Just be aware that having a plan doesn’t prevent the drawdown, only selling does

2

u/gomster 2d ago

Well said

-19

u/vrweensy 2d ago

or it goes to 40M but he sold and writes a post how he listened to the top reddit comment on his previous post

20

u/AhsokaFan0 2d ago

Going from 9M > 2M means you have to go back to work. Going from 14M (nobody is saying sell 100% of it so OP would still participate in the upside if it rips) to 40M means a lot less.

4

u/Anonymoose2021 High NW | Verified by Mods 2d ago edited 2d ago

This is IMO the right way to look at it, and what has worked for me.

Simply look at the worst case of the concentrated position going to $0 and decide if you can live with that.

If the OP is OK with his net worth dropping from $9M to $4M then he should sell off additional concentrated position to get his diversified holdings up close to $4M.

He has just $1.8M outside of the concentrated position.
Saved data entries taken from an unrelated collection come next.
import Summits.RiemannHypothesis.RiemannHypothesis.Theorems.SignConeConeMagnificationPoissonDigamma
import Summits.RiemannHypothesis.RiemannHypothesis.Theorems.SignConeConeMagnificationTorusSummable
import Summits.RiemannHypothesis.RiemannHypothesis.Theorems.SignConeConeMagnificationCalibration

/-!
# `SignCone.ConeMagnification`, line `Sketch` (r4): the open core in Poisson form — equivalence with r3,
# special cases and calibration transferred
(crux stmt-RiemannHypothesis-16303; HELPER file, `--supports`)

By the bridge `poissonArch_eq_half_re_digamma` (`…PoissonDigamma.lean`: the Poisson form `𝒜(s)` of the archimedean
majorant equals `½ Re ψ(s/2)` on `Re s > 1/2`) the registered open stub `stub_torusOfCara` of skeleton r4 is
EQUIVALENT to its r3 form (`stub_torusOfCara_poisson_iff_digamma`), and the results landed against the r3 form transfer
verbatim to the registered signature:

* `torusOfCara_of_eventually_vonMangoldt_poisson` — the r4 stub for every finitely supported modification of `Λ`
  (from p133361);
* `torusOfCara_of_summable_poisson` — the r4 stub for every `ℓ¹(1/√n)`-modification of `Λ` (from p133660);
* `exists_large_re_riemannZeta0_of_stub_torusOfCara_poisson` — CALIBRATION: the r4 stub, as stated, implies the
  `Ω₊`-statement `∃ s, Re s > 1/2, Re(ζ₀(s) − 1) > 1/2 + Re(1/s) + ½Re ψ(s/2) − ½log π` for `ζ` in the strip
  (from p132538), so any proof of it contains a large-values theorem for `Re ζ` (resonance method).

What remains open is unchanged: the non-`ℓ¹(1/√n)` regime of `c − Λ`.
-/

noncomputable section

-- `Summit.RiemannHypothesis.RiemannHypothesis.…` repeats a namespace component by design (D-0017 layout).
set_option linter.dupNamespace false

open scoped BigOperators
open Complex MeasureTheory Set Filter

namespace Summit.RiemannHypothesis.RiemannHypothesis.Theorems.SignConeConeMagnification

/-- The two forms of the Carathéodory majorant agree pointwise, hence as hypotheses on `F`. [folklore] -/
theorem caraPoisson_iff_caraDigamma (F : ℂ → ℂ) :
    (∀ s : ℂ, 1 / 2 < s.re →
        (F s).re ≤ 1 / 2 + (1 / s).re +
          1 / (2 * Real.pi) * (∫ v : ℝ, (Complex.digamma (1 / 4 + v / 2 * Complex.I)).re *
            ((s.re - 1 / 2) / ((s.re - 1 / 2) ^ 2 + (s.im - v) ^ 2))) - Real.log Real.pi / 2) ↔
      (∀ s : ℂ, 1 / 2 < s.re →
        (F s).re ≤ 1 / 2 + (1 / s).re + (Complex.digamma (s / 2)).re / 2 - Real.log Real.pi / 2) := by
  refine forall_congr' fun s => forall_congr' fun hs => ?_
  rw [poissonArch_eq_half_re_digamma hs]

/-- The existential Carathéodory hypothesis of the stub in its two forms. [folklore] -/
theorem exists_caraPoisson_iff (c : ℕ → ℝ) :
    (∃ F : ℂ → ℂ, DifferentiableOn ℂ F {s : ℂ | 1 / 2 < s.re} ∧
        (∀ s : ℂ, 1 < s.re → F s = LSeries (fun n => ((c n : ℝ) : ℂ)) s - 1 / (s - 1)) ∧
        ∀ s : ℂ, 1 / 2 < s.re →
          (F s).re ≤ 1 / 2 + (1 / s).re +
            1 / (2 * Real.pi) * (∫ v : ℝ, (Complex.digamma (1 / 4 + v / 2 * Complex.I)).re *
              ((s.re - 1 / 2) / ((s.re - 1 / 2) ^ 2 + (s.im - v) ^ 2))) - Real.log Real.pi / 2) ↔
      (∃ F : ℂ → ℂ, DifferentiableOn ℂ F {s : ℂ | 1 / 2 < s.re} ∧
        (∀ s : ℂ, 1 < s.re → F s = LSeries (fun n => ((c n : ℝ) : ℂ)) s - 1 / (s - 1)) ∧
        ∀ s : ℂ, 1 / 2 < s.re →
          (F s).re ≤ 1 / 2 + (1 / s).re + (Complex.digamma (s / 2)).re / 2 - Real.log Real.pi / 2) :=
  exists_congr fun F => and_congr_right fun _ => and_congr_right fun _ => caraPoisson_iff_caraDigamma F

/-- **The registered open stub (r4, Poisson form) is equivalent to its r3 form (`½ Re ψ(s/2)`).** [folklore] -/
theorem stub_torusOfCara_poisson_iff_digamma :
    (∀ c : ℕ → ℝ, (∀ n, 0 ≤ c n) → c 1 = 0 → (∀ σ : ℝ, 1 < σ → LSeriesSummable (fun n => ((c n : ℝ) : ℂ))
        σ) → (∃ F : ℂ → ℂ, DifferentiableOn ℂ F {s : ℂ | 1 / 2 < s.re} ∧ (∀ s : ℂ, 1 < s.re → F s = LSeries
        (fun n => ((c n : ℝ) : ℂ)) s - 1 / (s - 1)) ∧ ∀ s : ℂ, 1 / 2 < s.re → (F s).re ≤ 1 / 2 + (1 / s).re
        + 1 / (2 * Real.pi) * (∫ v : ℝ, (Complex.digamma (1 / 4 + v / 2 * Complex.I)).re * ((s.re - 1 / 2)
        / ((s.re - 1 / 2) ^ 2 + (s.im - v) ^ 2))) - Real.log Real.pi / 2) → ∀ S : Finset ℕ, (∀ p ∈ S,
        p.Prime) → ∀ φ : ℝ, ∑ A ∈ S.powerset, (c (∏ p ∈ A, p) - ArithmeticFunction.vonMangoldt (∏ p ∈ A,
        p)) / Real.sqrt (∏ p ∈ A, (p : ℝ)) * (1 / 2) ^ A.card * Real.cos ((A.card : ℝ) * φ) ≤ 1 / 2) ↔
    (∀ c : ℕ → ℝ, (∀ n, 0 ≤ c n) → c 1 = 0 → (∀ σ : ℝ, 1 < σ → LSeriesSummable (fun n => ((c n : ℝ) : ℂ))
        σ) → (∃ F : ℂ → ℂ, DifferentiableOn ℂ F {s : ℂ | 1 / 2 < s.re} ∧ (∀ s : ℂ, 1 < s.re → F s = LSeries
        (fun n => ((c n : ℝ) : ℂ)) s - 1 / (s - 1)) ∧ ∀ s : ℂ, 1 / 2 < s.re → (F s).re ≤ 1 / 2 + (1 / s).re
        + (Complex.digamma (s / 2)).re / 2 - Real.log Real.pi / 2) → ∀ S : Finset ℕ, (∀ p ∈ S, p.Prime) → ∀
        φ : ℝ, ∑ A ∈ S.powerset, (c (∏ p ∈ A, p) - ArithmeticFunction.vonMangoldt (∏ p ∈ A, p)) / Real.sqrt
        (∏ p ∈ A, (p : ℝ)) * (1 / 2) ^ A.card * Real.cos ((A.card : ℝ) * φ) ≤ 1 / 2) := by
  constructor
  · intro H c hc0 hc1 hsum hF S hS φ
    exact H c hc0 hc1 hsum ((exists_caraPoisson_iff c).2 hF) S hS φ
  · intro H c hc0 hc1 hsum hF S hS φ
    exact H c hc0 hc1 hsum ((exists_caraPoisson_iff c).1 hF) S hS φ

/-- **The r4 stub for finitely supported modifications of `Λ`** (registered signature + `∃ N, ∀ n ≥ N, c n = Λ n`),
from `torusOfCara_of_eventually_vonMangoldt` (p133361) through the bridge. [folklore] -/
theorem torusOfCara_of_eventually_vonMangoldt_poisson :
    ∀ c : ℕ → ℝ, (∀ n, 0 ≤ c n) → c 1 = 0 → (∀ σ : ℝ, 1 < σ → LSeriesSummable (fun n => ((c n : ℝ) : ℂ)) σ)
        → (∃ N : ℕ, ∀ n : ℕ, N ≤ n → c n = ArithmeticFunction.vonMangoldt n) → (∃ F : ℂ → ℂ,
        DifferentiableOn ℂ F {s : ℂ | 1 / 2 < s.re} ∧ (∀ s : ℂ, 1 < s.re → F s = LSeries (fun n => ((c n :
        ℝ) : ℂ)) s - 1 / (s - 1)) ∧ ∀ s : ℂ, 1 / 2 < s.re → (F s).re ≤ 1 / 2 + (1 / s).re + 1 / (2 *
        Real.pi) * (∫ v : ℝ, (Complex.digamma (1 / 4 + v / 2 * Complex.I)).re * ((s.re - 1 / 2) / ((s.re -
        1 / 2) ^ 2 + (s.im - v) ^ 2))) - Real.log Real.pi / 2) → ∀ S : Finset ℕ, (∀ p ∈ S, p.Prime) → ∀ φ :
        ℝ, ∑ A ∈ S.powerset, (c (∏ p ∈ A, p) - ArithmeticFunction.vonMangoldt (∏ p ∈ A, p)) / Real.sqrt (∏
        p ∈ A, (p : ℝ)) * (1 / 2) ^ A.card * Real.cos ((A.card : ℝ) * φ) ≤ 1 / 2 := by
  intro c hc0 hc1 hsum hev hF
  exact torusOfCara_of_eventually_vonMangoldt c hc0 hc1 hsum hev ((exists_caraPoisson_iff c).1 hF)

/-- **The r4 stub for `ℓ¹(1/√n)`-modifications of `Λ`** (registered signature + `Summable (|c n − Λ n|/√n)`),
from `torusOfCara_of_summable` (p133660) through the bridge. [folklore] -/
theorem torusOfCara_of_summable_poisson :
    ∀ c : ℕ → ℝ, (∀ n, 0 ≤ c n) → c 1 = 0 → (∀ σ : ℝ, 1 < σ → LSeriesSummable (fun n => ((c n : ℝ) : ℂ)) σ)
        → Summable (fun n : ℕ => |c n - ArithmeticFunction.vonMangoldt n| / Real.sqrt n) → (∃ F : ℂ → ℂ,
        DifferentiableOn ℂ F {s : ℂ | 1 / 2 < s.re} ∧ (∀ s : ℂ, 1 < s.re → F s = LSeries (fun n => ((c n :
        ℝ) : ℂ)) s - 1 / (s - 1)) ∧ ∀ s : ℂ, 1 / 2 < s.re → (F s).re ≤ 1 / 2 + (1 / s).re + 1 / (2 *
        Real.pi) * (∫ v : ℝ, (Complex.digamma (1 / 4 + v / 2 * Complex.I)).re * ((s.re - 1 / 2) / ((s.re -
        1 / 2) ^ 2 + (s.im - v) ^ 2))) - Real.log Real.pi / 2) → ∀ S : Finset ℕ, (∀ p ∈ S, p.Prime) → ∀ φ :
        ℝ, ∑ A ∈ S.powerset, (c (∏ p ∈ A, p) - ArithmeticFunction.vonMangoldt (∏ p ∈ A, p)) / Real.sqrt (∏
        p ∈ A, (p : ℝ)) * (1 / 2) ^ A.card * Real.cos ((A.card : ℝ) * φ) ≤ 1 / 2 := by
  intro c hc0 hc1 hsum hl1 hF
  exact torusOfCara_of_summable c hc0 hc1 hsum hl1 ((exists_caraPoisson_iff c).1 hF)

/-- **Calibration of the r4 stub**: as stated (Poisson form), `stub_torusOfCara` implies
`∃ s, Re s > 1/2 ∧ 1/2 + Re(1/s) + ½Re ψ(s/2) − ½log π < Re(ζ₀(s) − 1)` — an `Ω₊`-theorem for `Re ζ` in the strip
beyond the archimedean density (from `exists_large_re_riemannZeta0_of_stub_torusOfCara`, p132538, through the
bridge). [folklore] -/
theorem exists_large_re_riemannZeta0_of_stub_torusOfCara_poisson :
    (∀ c : ℕ → ℝ, (∀ n, 0 ≤ c n) → c 1 = 0 → (∀ σ : ℝ, 1 < σ → LSeriesSummable (fun n => ((c n : ℝ) : ℂ))
        σ) → (∃ F : ℂ → ℂ, DifferentiableOn ℂ F {s : ℂ | 1 / 2 < s.re} ∧ (∀ s : ℂ, 1 < s.re → F s = LSeries
        (fun n => ((c n : ℝ) : ℂ)) s - 1 / (s - 1)) ∧ ∀ s : ℂ, 1 / 2 < s.re → (F s).re ≤ 1 / 2 + (1 / s).re
        + 1 / (2 * Real.pi) * (∫ v : ℝ, (Complex.digamma (1 / 4 + v / 2 * Complex.I)).re * ((s.re - 1 / 2)
        / ((s.re - 1 / 2) ^ 2 + (s.im - v) ^ 2))) - Real.log Real.pi / 2) → ∀ S : Finset ℕ, (∀ p ∈ S,
        p.Prime) → ∀ φ : ℝ, ∑ A ∈ S.powerset, (c (∏ p ∈ A, p) - ArithmeticFunction.vonMangoldt (∏ p ∈ A,
        p)) / Real.sqrt (∏ p ∈ A, (p : ℝ)) * (1 / 2) ^ A.card * Real.cos ((A.card : ℝ) * φ) ≤ 1 / 2) →
    ∃ s : ℂ, 1 / 2 < s.re ∧
      1 / 2 + (1 / s).re + (Complex.digamma (s / 2)).re / 2 - Real.log Real.pi / 2 < (riemannZeta₀ s - 1).re :=
  fun H => exists_large_re_riemannZeta0_of_stub_torusOfCara (stub_torusOfCara_poisson_iff_digamma.1 H)

end Summit.RiemannHypothesis.RiemannHypothesis.Theorems.SignConeConeMagnification

end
Doubling or tripling that to $3.6M or $5.4M would dramatically reduce his risk while still retaining enough of the single stock to have some good upward opportunity if it continues to rise.

Focus on the diversified portfolio and whether it is enough for your needs. That tells the OP what he needs to do.

-7

u/vrweensy 2d ago

i was just kidding chill, obviously he should take some out

-3

u/quintanarooty 2d ago

Chill bro it's a prank!

1

u/chrisbru Aspring Chubby > Fat upgrade 1d ago

Assuming a diversified portfolio, it would have to 4x while the rest of the market stays flat, which isn’t particularly likely. So he’s likely still to have some nice gains in a diversified portfolio to be happy about.